Is it really time to go?!?! In less than 24 hours we'll be in Munich (beer for breakfast anyone?):eeps: 

PS... Hopefully Bimmerfest can fix the photo management feature soon, or we won't be able to abide by the 12 hour rule :-( currently we can't upload any photos.


----------



## x3Bruin (Oct 8, 2005)

Have fun guys... :thumbup:


----------



## MB330 (Oct 18, 2005)

Good luck, guys and have fun! Remember 12 hr ruls!


----------



## LDV330i (May 24, 2003)

Afshawnt and Icemanjs4 were at Houston Intercontinental Airport by 9 AM after a 3 hour drive from Austin. Icemanjs4 drove his brand X beater car so he could leave it parked at the airport while in Europe and not worry about his baby (ZHP) being abused.  Check the name of the parking lot. :rofl:










Since the area around IAH is not known for its good restaurants we decided that something other than IHOP would have to do for breakfast. We chose a taqueria where we all had a Mexican breakfast with salsa. Hot spicy food is something Icemanjs4 and Ashawnt will not be eating for the next 10 days. I even suggested that they take a salsa bottle to spice up their food in Europe.:rofl:










Well, they are now on their way to Washington, DC to catch their connecting flight to Munich where they should arrive on Monday at 8 AM (local time). Both were exhausted and will probably sleep all the way to Munich.


----------



## fuzzy_b (Jan 2, 2006)

I hope to see you guys in a couple hours! I'm getting ready to head out to Dulles now. If I miss you at the airport, have a great trip. I'm looking forward to seeing pics of that white/terra combo!


And congrats on finishing that last final!! I can't tell you how much of a relief that was finishing up my last final on Friday night! (I still can't figure out why anyone would think giving final exams on a Friday or Saturday night is a good idea, unless they just want to make it easier to go out and celebrate afterwards :dunno


----------



## LDV330i (May 24, 2003)

fuzzy_b said:


> I hope to see you guys in a couple hours! I'm getting ready to head out to Dulles now. If I miss you at the airport, have a great trip.


Need to look for them. They did not think you were on the same flight.
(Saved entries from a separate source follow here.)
import Summits.CriticalPhenomena.PercolationContinuityZ3.Theorems.PercNearOneGluingNoHeavyPcintBSMXSiteAssembly
import Summits.CriticalPhenomena.PercolationContinuityZ3.Theorems.PercNearOneGluingNoHeavyPcintBSMRAssembly
import HarnessLib

/-!
# PCINT lane, PHASE 9 (block renewal with reach-`m` pieces), SITE version: the site certificate theorem

Cell `prim-pcint`, seat `prim-pcint-1` (gen 17); memo `run/shared/lean/prim/pcint/T-FIBRE-ROUTE.md` §PHASE 9.

**`BSMR.siteCriticalProb_le_of_certV`**, the reach-`m` analogue of `BSMX.siteCriticalProb_le_of_cert5V`
(…PcintBSMXSiteAssembly): same block words and pair-offset chain as the bond version (…PcintBSMRAssembly), reward
= shared VERTICES of same-level blocks (`BSMX.RlocV`, transverse count `BSMX.SV` in both time-axis branches,
functional `BSMX.certLHSV`), vertex keys in the reach-`m` cube (`BSMR.VertCube`), rewards on `[-2m,2m]^t`,
potentials on `[-4m,4m]^t`.  The probabilistic ending (`BSMX.le_real_exitEventV`, `tendsto_siteTheta`) is reused.
-/

noncomputable section

namespace Summit.CriticalPhenomena.PercolationContinuityZ3.Theorems.Pcint.BSMR

open Finset Filter Topology OSM BSM BSMX MeasureTheory Literature.Probability.Percolation
  Literature.Probability.LatticeModels

variable {m t k np : ℕ}

/-- **Vertex keys in the reach-`m` cube**: every entered vertex of a piece has coordinates in `[-m, m]`. -/
def VertCube (m : ℕ) (pc : Fin np → List (Fin t × Bool)) (k : ℕ) : Prop :=
  ∀ σ, ∀ q ∈ tverts k 0 (pc σ), ∀ i, -(m : ℤ) ≤ q.2 i ∧ q.2 i ≤ m

/-- All vertex keys of a block lie in the reach-`m` cube. -/
theorem vert_cube {pc : Fin np → List (Fin t × Bool)} (hvc : VertCube m pc k) (b : Blk np k)
    {q : VKey t k} (hq : q ∈ Vst pc b) (i : Fin t) : -(m : ℤ) ≤ q.2 i ∧ q.2 i ≤ m := by
  rw [Vst, mem_insert] at hq
  rcases hq with rfl | hq
  · simp
  · exact hvc b.1 q hq i

/-- The site rewards vanish outside `{0} × [-2m,2m]^t`. -/
theorem mem_box_of_RlocV_ne_zero {pc : Fin np → List (Fin t × Bool)} (hvc : VertCube m pc k)
    {o : Off t k} {b b' : Blk np k} (h : RlocV pc o b b' ≠ 0) :
    o ∈ (Box t (2 * m)).image (fun y => ((0 : Fin k → ℤ), y)) := by
  rw [mem_image]
  refine ⟨o.2, ?_, Prod.ext (fst_eq_zero_of_RlocV_ne_zero pc h).symm rfl⟩
  obtain ⟨q, hq, q', hq', hqq⟩ := exists_of_RlocV_ne_zero pc h
  rw [mem_Box]
  intro i
  have h1 := vert_cube hvc b hq i
  have h2 := vert_cube hvc b' hq' i
  have : o.2 i = q.2 i - q'.2 i := by rw [hqq]; simp
  rw [this]
  push_cast
  constructor <;> linarith [h1.1, h1.2, h2.1, h2.2]

/-- **The pair estimate** (site). -/
theorem pair_sum_leV (hk : 2 ≤ k) {pc : Fin np → List (Fin t × Bool)} {w : Fin np → ℝ} {g : Fin (2 * m + 1) → ℝ}
    (hg : LawOK m g) (hc : Cube m pc) (hm : Marg m pc w g) (hw : ∀ σ, 0 ≤ w σ) {x : ℝ} (hx : 1 ≤ x)
    {N : ℕ} {T : ℝ} (hT : TailBoundH t k m g N T) (c : ℝ) (φ : (Fin t → ℤ) → ℝ) (hφ : ∀ y, 0 ≤ φ y)
    {V0f V1f : (Fin t → ℤ) → ℝ}
    (hV0 : ∀ u ∈ Box t (4 * m), V0H k m g N T c φ u ≤ V0f u)
    (hV1 : ∀ u ∈ Box t (4 * m), V1H k m g N T c φ u ≤ V1f u) (n : ℕ)
    {y : Fin t → ℤ} (hy : y ∈ Box t (2 * m)) (σ σ' : Fin np) :
    ∑ a : Fin k, ∑ a' : Fin k, νw k w (σ, a) * νw k w (σ', a') *
        (x ^ RlocV pc ((0 : Fin k → ℤ), y) (σ, a) (σ', a') - 1) *
          (c + ∑ z ∈ Box t (2 * m), Gm pc (νw k w) n ((((0 : Fin k → ℤ), y) : Off t k) + δ pc (σ, a) (σ', a')) (0, z) * φ z) ≤
      w σ * w σ' * ((1 / (k : ℝ)) * (x ^ SV pc k y σ σ' - 1) * V0f (y + (pend (pc σ') - pend (pc σ))) +
        ((k : ℝ) - 1) / k * (x ^ SV pc k y σ σ' - 1) * V1f (y + (pend (pc σ') - pend (pc σ)))) := by
  have hk0 : 0 < k := by omega
  have hu4 : y + (pend (pc σ') - pend (pc σ)) ∈ Box t (4 * m) := mem_Box4 hc hy σ σ'
  have hkR : (0 : ℝ) < k := by exact_mod_cast hk0
  set uo : Fin t → ℤ := y + (pend (pc σ') - pend (pc σ)) with huo
  set Sv : ℕ := SV pc k y σ σ' with hSv
  set K : ℝ := w σ * w σ' / (k : ℝ) ^ 2 with hK
  have hK0 : 0 ≤ K := by rw [hK]; exact div_nonneg (mul_nonneg (hw σ) (hw σ')) (by positivity)
  have hxS : 0 ≤ x ^ Sv - 1 := sub_nonneg.2 (one_le_pow₀ hx)
  set Gz : Fin k → Fin k → (Fin t → ℤ) → ℝ := fun a a' z => Gm pc (νw k w) n (e a' - e a, uo) (0, z) with hGz
  set Dval : ℝ := K * (x ^ Sv - 1) * (c + ∑ z ∈ Box t (2 * m), Gm pc (νw k w) n (0, uo) (0, z) * φ z) with hD
  set Oterm : Fin k → Fin k → ℝ := fun a a' => K * (x ^ Sv - 1) * (c + ∑ z ∈ Box t (2 * m), Gz a a' z * φ z) with hO
  have hterm : ∀ a a' : Fin k, νw k w (σ, a) * νw k w (σ', a') *
      (x ^ RlocV pc ((0 : Fin k → ℤ), y) (σ, a) (σ', a') - 1) *
        (c + ∑ z ∈ Box t (2 * m), Gm pc (νw k w) n ((((0 : Fin k → ℤ), y) : Off t k) + δ pc (σ, a) (σ', a')) (0, z) * φ z) =
      if a = a' then Dval else Oterm a a' := by
    intro a a'
    rw [RlocV_zero, offset_pair]
    have hνν : νw k w (σ, a) * νw k w (σ', a') = K := by simp only [νw, hK]; ring
    rw [hνν]
    by_cases haa : a = a'
    · subst haa
      rw [if_pos rfl, hD, sub_self]
    · rw [if_neg haa, hO]
  simp_rw [hterm]
  have hsplit : ∑ a : Fin k, ∑ a' : Fin k, (if a = a' then Dval else Oterm a a') =
      (k : ℝ) * Dval + ∑ a : Fin k, ∑ a' : Fin k, (if a = a' then 0 else Oterm a a') := by
    have : ∀ a a' : Fin k, (if a = a' then Dval else Oterm a a') =
        (if a = a' then Dval else 0) + (if a = a' then 0 else Oterm a a') := by
      intro a a'; split_ifs <;> simp
    simp_rw [this, sum_add_distrib, sum_ite_eq, if_pos (mem_univ _), sum_const, card_univ, Fintype.card_fin,
      nsmul_eq_mul]
  rw [hsplit]
  have hdiag : (k : ℝ) * Dval ≤ w σ * w σ' * ((1 / (k : ℝ)) * (x ^ Sv - 1) * V0f uo) := by
    have hG : c + ∑ z ∈ Box t (2 * m), Gm pc (νw k w) n (0, uo) (0, z) * φ z ≤ V0f uo := by
      refine le_trans ?_ (hV0 uo hu4)
      unfold V0H
      refine add_le_add le_rfl (sum_le_sum fun z _ => mul_le_mul_of_nonneg_right ?_ (hφ z))
      rw [Gm_zero_eq hg hc hm hk0]
      exact (hT.2 n (z - uo)).1
    calc (k : ℝ) * Dval = (k : ℝ) * (K * (x ^ Sv - 1)) *
          (c + ∑ z ∈ Box t (2 * m), Gm pc (νw k w) n (0, uo) (0, z) * φ z) := by rw [hD]; ring
      _ ≤ (k : ℝ) * (K * (x ^ Sv - 1)) * V0f uo :=
          mul_le_mul_of_nonneg_left hG (mul_nonneg hkR.le (mul_nonneg hK0 hxS))
      _ = w σ * w σ' * ((1 / (k : ℝ)) * (x ^ Sv - 1) * V0f uo) := by
          rw [hK]; field_simp
  have hoff : ∑ a : Fin k, ∑ a' : Fin k, (if a = a' then 0 else Oterm a a') ≤
      w σ * w σ' * (((k : ℝ) - 1) / k * (x ^ Sv - 1) * V1f uo) := by
    have e1 : ∑ a : Fin k, ∑ a' : Fin k, (if a = a' then 0 else Oterm a a') =
        K * (x ^ Sv - 1) * ∑ a : Fin k, ∑ a' : Fin k,
          (if a = a' then 0 else (c + ∑ z ∈ Box t (2 * m), Gz a a' z * φ z)) := by
      rw [mul_sum]; refine sum_congr rfl fun a _ => ?_
      rw [mul_sum]; refine sum_congr rfl fun a' _ => ?_
      rw [hO]; split_ifs <;> simp
    have e2 : ∑ a : Fin k, ∑ a' : Fin k, (if a = a' then 0 else (c + ∑ z ∈ Box t (2 * m), Gz a a' z * φ z)) =
        ((k : ℝ) ^ 2 - k) * c + ∑ z ∈ Box t (2 * m), φ z *
          ∑ a : Fin k, ∑ a' : Fin k, (if a = a' then 0 else Gm pc (νw k w) n (e a' - e a, uo) (0, z)) := by
      have : ∀ a a' : Fin k, (if a = a' then (0 : ℝ) else (c + ∑ z ∈ Box t (2 * m), Gz a a' z * φ z)) =
          (if a = a' then (0 : ℝ) else c) + ∑ z ∈ Box t (2 * m), φ z * (if a = a' then 0 else Gz a a' z) := by
        intro a a'
        split_ifs
        · simp
        · rw [add_left_cancel_iff.2 (sum_congr rfl fun z _ => mul_comm _ _)]
      simp_rw [this, sum_add_distrib]
      congr 1
      · have hc' : ∀ a a' : Fin k, (if a = a' then (0 : ℝ) else c) = c - (if a = a' then c else 0) := by
          intro a a'; split_ifs <;> ring
        simp_rw [hc', sum_sub_distrib, sum_ite_eq, if_pos (mem_univ _), sum_const, card_univ, Fintype.card_fin,
          nsmul_eq_mul]
        ring
      · rw [← Fintype.sum_prod_type', sum_comm]
        refine sum_congr rfl fun z _ => ?_
        rw [← Fintype.sum_prod_type', ← mul_sum]
    have e3 : ∀ z : Fin t → ℤ, ∑ a : Fin k, ∑ a' : Fin k,
        (if a = a' then 0 else Gm pc (νw k w) n (e a' - e a, uo) (0, z)) ≤
          (k : ℝ) * ((k : ℝ) - 1) * (G1H k m g N (z - uo) + T) := by
      intro z
      rw [sum_Gm_adj_eq hg hc hm hk0]
      have hk1 : (0 : ℝ) < (k : ℝ) * ((k : ℝ) - 1) := by
        have : (2 : ℝ) ≤ k := by exact_mod_cast hk
        nlinarith
      have hre : ∑ i ∈ range n, ((k : ℝ) ^ 2 * u k (i + 1) - k * u k i) * ∏ l, H m g (2 * i) (z l - uo l) =
          (k : ℝ) * ((k : ℝ) - 1) * ∑ i ∈ range n, cadj k i * ∏ l, H m g (2 * i) ((z - uo) l) := by
        rw [mul_sum]
        refine sum_congr rfl fun i _ => ?_
        have hk1' : (k : ℝ) - 1 ≠ 0 := by
          have : (2 : ℝ) ≤ k := by exact_mod_cast hk
          intro h; linarith
        have hkk : (k : ℝ) ≠ 0 := ne_of_gt hkR
        have hp : ∏ l, H m g (2 * i) ((z - uo) l) = ∏ l, H m g (2 * i) (z l - uo l) := rfl
        rw [hp, cadj]
        field_simp
      rw [hre]
      exact mul_le_mul_of_nonneg_left (hT.2 n (z - uo)).2 hk1.le
    have hk1 : (0 : ℝ) ≤ (k : ℝ) * ((k : ℝ) - 1) := by
      have : (2 : ℝ) ≤ k := by exact_mod_cast hk
      nlinarith
    have e4 : ((k : ℝ) ^ 2 - k) * c + ∑ z ∈ Box t (2 * m), φ z *
        ∑ a : Fin k, ∑ a' : Fin k, (if a = a' then 0 else Gm pc (νw k w) n (e a' - e a, uo) (0, z)) ≤
        (k : ℝ) * ((k : ℝ) - 1) * V1f uo := by
      refine le_trans ?_ (mul_le_mul_of_nonneg_left (hV1 uo hu4) hk1)
      unfold V1H
      rw [mul_add, mul_sum]
      refine add_le_add (by nlinarith) (sum_le_sum fun z _ => ?_)
      calc φ z * ∑ a : Fin k, ∑ a' : Fin k, (if a = a' then 0 else Gm pc (νw k w) n (e a' - e a, uo) (0, z))
          ≤ φ z * ((k : ℝ) * ((k : ℝ) - 1) * (G1H k m g N (z - uo) + T)) :=
            mul_le_mul_of_nonneg_left (e3 z) (hφ z)
        _ = (k : ℝ) * ((k : ℝ) - 1) * ((G1H k m g N (z - uo) + T) * φ z) := by ring
    rw [e1, e2]
    calc K * (x ^ Sv - 1) * (((k : ℝ) ^ 2 - k) * c + ∑ z ∈ Box t (2 * m), φ z *
          ∑ a : Fin k, ∑ a' : Fin k, (if a = a' then 0 else Gm pc (νw k w) n (e a' - e a, uo) (0, z)))
        ≤ K * (x ^ Sv - 1) * ((k : ℝ) * ((k : ℝ) - 1) * V1f uo) :=
          mul_le_mul_of_nonneg_left e4 (mul_nonneg hK0 hxS)
      _ = w σ * w σ' * (((k : ℝ) - 1) / k * (x ^ Sv - 1) * V1f uo) := by rw [hK]; field_simp
  calc (k : ℝ) * Dval + ∑ a : Fin k, ∑ a' : Fin k, (if a = a' then 0 else Oterm a a')
      ≤ w σ * w σ' * ((1 / (k : ℝ)) * (x ^ Sv - 1) * V0f uo) +
        w σ * w σ' * (((k : ℝ) - 1) / k * (x ^ Sv - 1) * V1f uo) := add_le_add hdiag hoff
    _ = _ := by ring

/-- **The site certificate theorem of PHASE 9**: a passed site certificate gives `p_c^site(ℤ^{k+t}) ≤ p`. -/
theorem siteCriticalProb_le_of_certV (hk : 2 ≤ k) {pc : Fin np → List (Fin t × Bool)} {w : Fin np → ℝ}
    {g : Fin (2 * m + 1) → ℝ} (hg : LawOK m g) (hcube : Cube m pc) (hvc : VertCube m pc k) (hm : Marg m pc w g)
    (hw : ∀ σ, 0 ≤ w σ) {p : ℝ} (hp0 : 0 < p) (hp1 : p ≤ 1) {N : ℕ} {T : ℝ} (hT : TailBoundH t k m g N T)
    {c : ℝ} (hc : 0 < c) (φ : (Fin t → ℤ) → ℝ) (hφ : ∀ y, 0 ≤ φ y) {V0f V1f : (Fin t → ℤ) → ℝ}
    (hV0 : ∀ u ∈ Box t (4 * m), V0H k m g N T c φ u ≤ V0f u)
    (hV1 : ∀ u ∈ Box t (4 * m), V1H k m g N T c φ u ≤ V1f u)
    (hcert : ∀ y ∈ Box t (2 * m), certLHSV pc w k (1 / p) V0f V1f y ≤ φ y) :
    siteCriticalProb (zdGraph (k + t)) (0 : Site (k + t)) ≤ p := by
  have hk0 : 0 < k := by omega
  have hx : 1 ≤ 1 / p := by rw [le_div_iff₀ hp0]; linarith
  have hν0 : ∀ b : Blk np k, 0 ≤ νw k w b := fun b => div_nonneg (hw b.1) (Nat.cast_nonneg k)
  have hν1 : ∑ b : Blk np k, νw k w b = 1 := sum_νw hk0 (sum_w_of_marg hg hm)
  set B : Finset (Off t k) := (Box t (2 * m)).image (fun y => ((0 : Fin k → ℤ), y)) with hB
  have hsumB : ∀ f : Off t k → ℝ, ∑ z ∈ B, f z = ∑ y ∈ Box t (2 * m), f ((0 : Fin k → ℤ), y) := by
    intro f
    rw [hB, sum_image]
    intro y _ y' _ h
    exact (Prod.mk.inj h).2
  have hcert' : ∀ n, ∀ o ∈ B, ∑ b : Blk np k, ∑ b' : Blk np k,
      νw k w b * νw k w b' * ((1 / p) ^ RlocV pc o b b' - 1) *
        (c + ∑ z ∈ B, Gm pc (νw k w) n (o + δ pc b b') z * φ z.2) ≤ φ o.2 := by
    intro n o ho
    obtain ⟨y, hy, rfl⟩ := mem_image.1 ho
    simp_rw [hsumB]
    simp only [Fintype.sum_prod_type]
    calc ∑ σ : Fin np, ∑ a : Fin k, ∑ σ' : Fin np, ∑ a' : Fin k, νw k w (σ, a) * νw k w (σ', a') *
          ((1 / p) ^ RlocV pc ((0 : Fin k → ℤ), y) (σ, a) (σ', a') - 1) *
            (c + ∑ z ∈ Box t (2 * m), Gm pc (νw k w) n ((((0 : Fin k → ℤ), y) : Off t k) + δ pc (σ, a) (σ', a'))
              ((0 : Fin k → ℤ), z) * φ z)
        = ∑ σ : Fin np, ∑ σ' : Fin np, ∑ a : Fin k, ∑ a' : Fin k, νw k w (σ, a) * νw k w (σ', a') *
          ((1 / p) ^ RlocV pc ((0 : Fin k → ℤ), y) (σ, a) (σ', a') - 1) *
            (c + ∑ z ∈ Box t (2 * m), Gm pc (νw k w) n ((((0 : Fin k → ℤ), y) : Off t k) + δ pc (σ, a) (σ', a'))
              ((0 : Fin k → ℤ), z) * φ z) := sum_congr rfl fun σ _ => sum_comm
      _ ≤ certLHSV pc w k (1 / p) V0f V1f y :=
          sum_le_sum fun σ _ => sum_le_sum fun σ' _ =>
            pair_sum_leV hk hg hcube hm hw hx hT c φ hφ hV0 hV1 n hy σ σ'
      _ ≤ φ y := hcert y hy
  have hV0ge : ∀ n, c + ∑ z ∈ B, Gm pc (νw k w) n 0 z * φ z.2 ≤ V0H k m g N T c φ 0 := by
    intro n
    rw [hsumB]
    unfold V0H
    refine add_le_add le_rfl (sum_le_sum fun z _ => mul_le_mul_of_nonneg_right ?_ (hφ z))
    have h0 : (0 : Off t k) = ((0 : Fin k → ℤ), (0 : Fin t → ℤ)) := rfl
    rw [h0, Gm_zero_eq hg hcube hm hk0]
    exact (hT.2 n (z - 0)).1
  have hA : ∀ n, A (RlocV pc) pc (νw k w) (1 / p) n 0 ≤ V0H k m g N T c φ 0 / c := fun n =>
    (A_le_of_cert' (RlocV pc) pc hν0 hν1 hx B (fun o b b' h => mem_box_of_RlocV_ne_zero hvc h)
      (φ := fun o => φ o.2) (fun z _ => hφ z.2) hc hcert' n).trans (div_le_div_of_nonneg_right (hV0ge n) hc.le)
  have hV0 : 0 < V0H k m g N T c φ 0 := by
    have := hV0ge 0
    have h2 : 0 ≤ ∑ z ∈ B, Gm pc (νw k w) 0 0 z * φ z.2 :=
      sum_nonneg fun z _ => mul_nonneg (sum_nonneg fun i _ => Pn_nonneg pc hν0 i _ _) (hφ z.2)
    linarith
  set pI : unitInterval := ⟨p, hp0.le, hp1⟩
  have hball : ∀ n : ℕ, c / V0H k m g N T c φ 0 ≤ (sitePercolation (Site (k + t)) pI).real
      (exitEvent (zdGraph (k + t)) (DCTQ.ball (zdGraph (k + t)) (0 : Site (k + t)) n) (0 : Site (k + t))) := by
    intro n
    refine le_trans ?_ (le_real_exitEventV pc hν0 hν1 pI hp0 n)
    have hApos : 0 < A (RlocV pc) pc (νw k w) (1 / p) (n + 2) 0 :=
      lt_of_lt_of_le one_pos (one_le_A (RlocV pc) pc hν0 hν1 hx (n + 2) 0)
    calc c / V0H k m g N T c φ 0 = 1 / (V0H k m g N T c φ 0 / c) := by rw [one_div_div]
      _ ≤ 1 / A (RlocV pc) pc (νw k w) (1 / p) (n + 2) 0 := one_div_le_one_div_of_le hApos (hA (n + 2))
  have hmono : Monotone (fun j : ℕ => DCTQ.ball (zdGraph (k + t)) (0 : Site (k + t)) j) := fun a b hab =>
    DCTQ.ball_mono 0 hab
  have hex : ∀ v : Site (k + t), ∃ j, v ∈ DCTQ.ball (zdGraph (k + t)) (0 : Site (k + t)) j := fun v => by
    obtain ⟨q⟩ := zdGraph_preconnected_holds (d := k + t) (0 : Site (k + t)) v
    exact ⟨q.length, DCTQ.mem_ball_of_walk q le_rfl⟩
  have h00 : (0 : Site (k + t)) ∈ DCTQ.ball (zdGraph (k + t)) (0 : Site (k + t)) 0 := DCTQ.mem_ball_self _ _
  have hlim := tendsto_siteTheta (G := zdGraph (k + t)) hmono hex h00 pI
  have heq : ∀ j : ℕ, (⋂ i ≤ j, exitEvent (zdGraph (k + t)) (DCTQ.ball (zdGraph (k + t)) (0 : Site (k + t)) i)
      (0 : Site (k + t))) = exitEvent (zdGraph (k + t)) (DCTQ.ball (zdGraph (k + t)) (0 : Site (k + t)) j)
        (0 : Site (k + t)) := by
    intro j
    apply Set.Subset.antisymm
    · intro ω hω; exact (Set.mem_iInter₂.1 hω) j le_rfl
    · exact Set.subset_iInter₂ fun i hi => exitEvent_anti (hmono hi) (DCTQ.mem_ball_self _ _)
  simp_rw [heq] at hlim
  have hθ : c / V0H k m g N T c φ 0 ≤ siteTheta (zdGraph (k + t)) (0 : Site (k + t)) pI := ge_of_tendsto' hlim hball
  have hθpos : 0 < siteTheta (zdGraph (k + t)) (0 : Site (k + t)) pI := lt_of_lt_of_le (div_pos hc hV0) hθ
  exact SiteOrbitQuotient.siteCriticalProb_le_of_siteTheta_pos (zdGraph (k + t)) 0 pI hθpos

end Summit.CriticalPhenomena.PercolationContinuityZ3.Theorems.Pcint.BSMR

end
Icemanjs4 is wearing a burgundy Cornell (big letters) t-shirt and Ashawnt is wearing a blue polo shirt with a BMW roundel.


----------



## LDV330i (May 24, 2003)

Pictures have now been uploaded. :thumbup:


----------



## fdkevin (Feb 5, 2006)

Have a great time.


----------



## LDV330i (May 24, 2003)

I think we may have 2 B'festers MIA in Munich. They have yet to report in.  

But then when you are having too much fun :drink: who care about checking in. :rofl:


----------



## beewang (Dec 18, 2001)

I would cut the boys a break. The bimmerfest server is down overnight for maintenance (swithing to a new server) and they might logged in and got a "We are sorry but please check back later..." message. 

I suspect that we will hear back from them in the next 6 hours


----------



## xspeedy (Apr 10, 2003)

Have fun guys! Post many more pics when you get there. Not really interested in Houston


----------



## afshawnt (May 1, 2004)

Hey all,

We kinda didn't have time to get internet access, but now we are just outside of Venice and our hotel has a really nice deal. We're about to head out to dinner, but we'll come back and post a handful of pictures. But here is a teaser:

1)We kind of fell asleep waiting for the bimmerfest mini meet in the Marriott lobby. Sorry guys But we did find this ED car outside parked on the side of the street (BTW, your doors were unlocked  )

2,3)Signed the Bimmerfest book at the ED center.

Back in a few!


----------



## afshawnt (May 1, 2004)

afshawnt said:


> 1) The ping pong packing table as of 3:45am.
> 2) Me as of 3:45am.
> 
> ***For some reason i can't attach a file. Will try again later.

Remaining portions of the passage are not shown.